*** Dataset Section Begins ***
import Summits.Ventures.Crystal3D.Theorems.StickyWulffConstantPolycrystalWulffBoundMergingCalculus
import Summits.Ventures.Crystal3D.Theorems.StickyWulffConstantPolycrystalWulffBoundDichotomyArith2
import Summits.Ventures.Crystal3D.Theorems.StickyWulffConstantPolycrystalWulffBoundSeparated
import Summits.Ventures.Crystal3D.Theorems.StickyWulffConstantPolycrystalWulffBoundSameLattice

/-!
# `PolycrystalWulffBound`, line `PolyDensity`: fine twin-free textures, lattice classes up to ONE THIRD

Route `StickyWulffConstant` of the venture `Summits/Ventures/Crystal3D`, crux `PolycrystalWulffBound`
(item `stmt-Ventures-19482`), second prover lane (poly-p2).  Strengthens `rung_fineTwinFree_classes`
(class volumes `≤ 3/10·Vol`) to class volumes `≤ Vol/3` by adding the SECOND PINCER of P-LINE §3
(«per-grain Wulff with wall over-count ≤ (2√5 − 1)·area», listed there among `rung_twinFree`'s tools)
to the first:

* first pincer:  `En ≥ √3·Per(E) + D/2`  (`freeEnergy_ge_mul_perimeter`; generic walls);
* second pincer: `En ≥ Σ_classes 6·2^{1/3}(√2 v_ℓ)^{2/3} − (√5 − ½)·D`, where `D = Σ_{f,g in different
  classes} ι_B(G f, G g)`: the free energy of a lattice class is that of the MERGED class
  (`freeEnergy_class_eq_merged`), i.e. `Per_{W_ℓ}(class) − Σ_{g ∉ class} ι_{W_ℓ}(class, G g)`; the
  one-grain Wulff inequality for the merged class (`polycrystalWulffBound_singleGrain`); interfaces are
  additive (`two_iota_biUnion_left`) and `ι_{W} ≤ ι_{B̄(0,√5)} = √5·ι_B` (cross sums monotone,
  `W ⊆ B̄(0,√5)`);
* `second_pincer_arith`: the two together close at class fraction `1/3` (limit of the pair: `0.3503`).

Statement: the crux's `let` vocabulary (TF's binders annotated `: Fin n`), hypotheses `Tex`, `Poly`,
`TF`, and `∀ f, |⋃{G g : A g '' Λ = A f '' Λ}| ≤ Vol/3`.
WHAT THIS IS NOT: a registered stub; nothing on textures with a lattice class above a third of the
volume or with twins; the crux is not claimed.
-/

noncomputable section

open scoped BigOperators InnerProductSpace ENNReal
open MeasureTheory Filter

namespace Summit.Ventures.Crystal3D.Cruxes.PolycrystalWulffBound.PolyDensity

open Summit.Ventures.Crystal3D.Theorems
open Summit.Ventures.Crystal3D.Cruxes.TextureLiminf.TexShadow (per polytope E3)
open Literature.MathematicalPhysics.StatisticalMechanics (perimeter)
*** Dataset Section Ends ***
*Required work*: Output each line of the records above exactly.

*Expected output*:
import Summits.Ventures.Crystal3D.Theorems.StickyWulffConstantPolycrystalWulffBoundMergingCalculus
import Summits.Ventures.Crystal3D.Theorems.StickyWulffConstantPolycrystalWulffBoundDichotomyArith2
import Summits.Ventures.Crystal3D.Theorems.StickyWulffConstantPolycrystalWulffBoundSeparated
import Summits.Ventures.Crystal3D.Theorems.StickyWulffConstantPolycrystalWulffBoundSameLattice

/-!
# `PolycrystalWulffBound`, line `PolyDensity`: fine twin-free textures, lattice classes up to ONE THIRD

Route `StickyWulffConstant` of the venture `Summits/Ventures/Crystal3D`, crux `PolycrystalWulffBound`
(item `stmt-Ventures-19482`), second prover lane (poly-p2).  Strengthens `rung_fineTwinFree_classes`
(class volumes `≤ 3/10·Vol`) to class volumes `≤ Vol/3` by adding the SECOND PINCER of P-LINE §3
(«per-grain Wulff with wall over-count ≤ (2√5 − 1)·area», listed there among `rung_twinFree`'s tools)
to the first:

* first pincer:  `En ≥ √3·Per(E) + D/2`  (`freeEnergy_ge_mul_perimeter`; generic walls);
* second pincer: `En ≥ Σ_classes 6·2^{1/3}(√2 v_ℓ)^{2/3} − (√5 − ½)·D`, where `D = Σ_{f,g in different
  classes} ι_B(G f, G g)`: the free energy of a lattice class is that of the MERGED class
  (`freeEnergy_class_eq_merged`), i.e. `Per_{W_ℓ}(class) − Σ_{g ∉ class} ι_{W_ℓ}(class, G g)`; the
  one-grain Wulff inequality for the merged class (`polycrystalWulffBound_singleGrain`); interfaces are
  additive (`two_iota_biUnion_left`) and `ι_{W} ≤ ι_{B̄(0,√5)} = √5·ι_B` (cross sums monotone,
  `W ⊆ B̄(0,√5)`);
* `second_pincer_arith`: the two together close at class fraction `1/3` (limit of the pair: `0.3503`).

Statement: the crux's `let` vocabulary (TF's binders annotated `: Fin n`), hypotheses `Tex`, `Poly`,
`TF`, and `∀ f, |⋃{G g : A g '' Λ = A f '' Λ}| ≤ Vol/3`.
WHAT THIS IS NOT: a registered stub; nothing on textures with a lattice class above a third of the
volume or with twins; the crux is not claimed.
-/

noncomputable section

open scoped BigOperators InnerProductSpace ENNReal
open MeasureTheory Filter

namespace Summit.Ventures.Crystal3D.Cruxes.PolycrystalWulffBound.PolyDensity

open Summit.Ventures.Crystal3D.Theorems
open Summit.Ventures.Crystal3D.Cruxes.TextureLiminf.TexShadow (per polytope E3)
open Literature.MathematicalPhysics.StatisticalMechanics (perimeter)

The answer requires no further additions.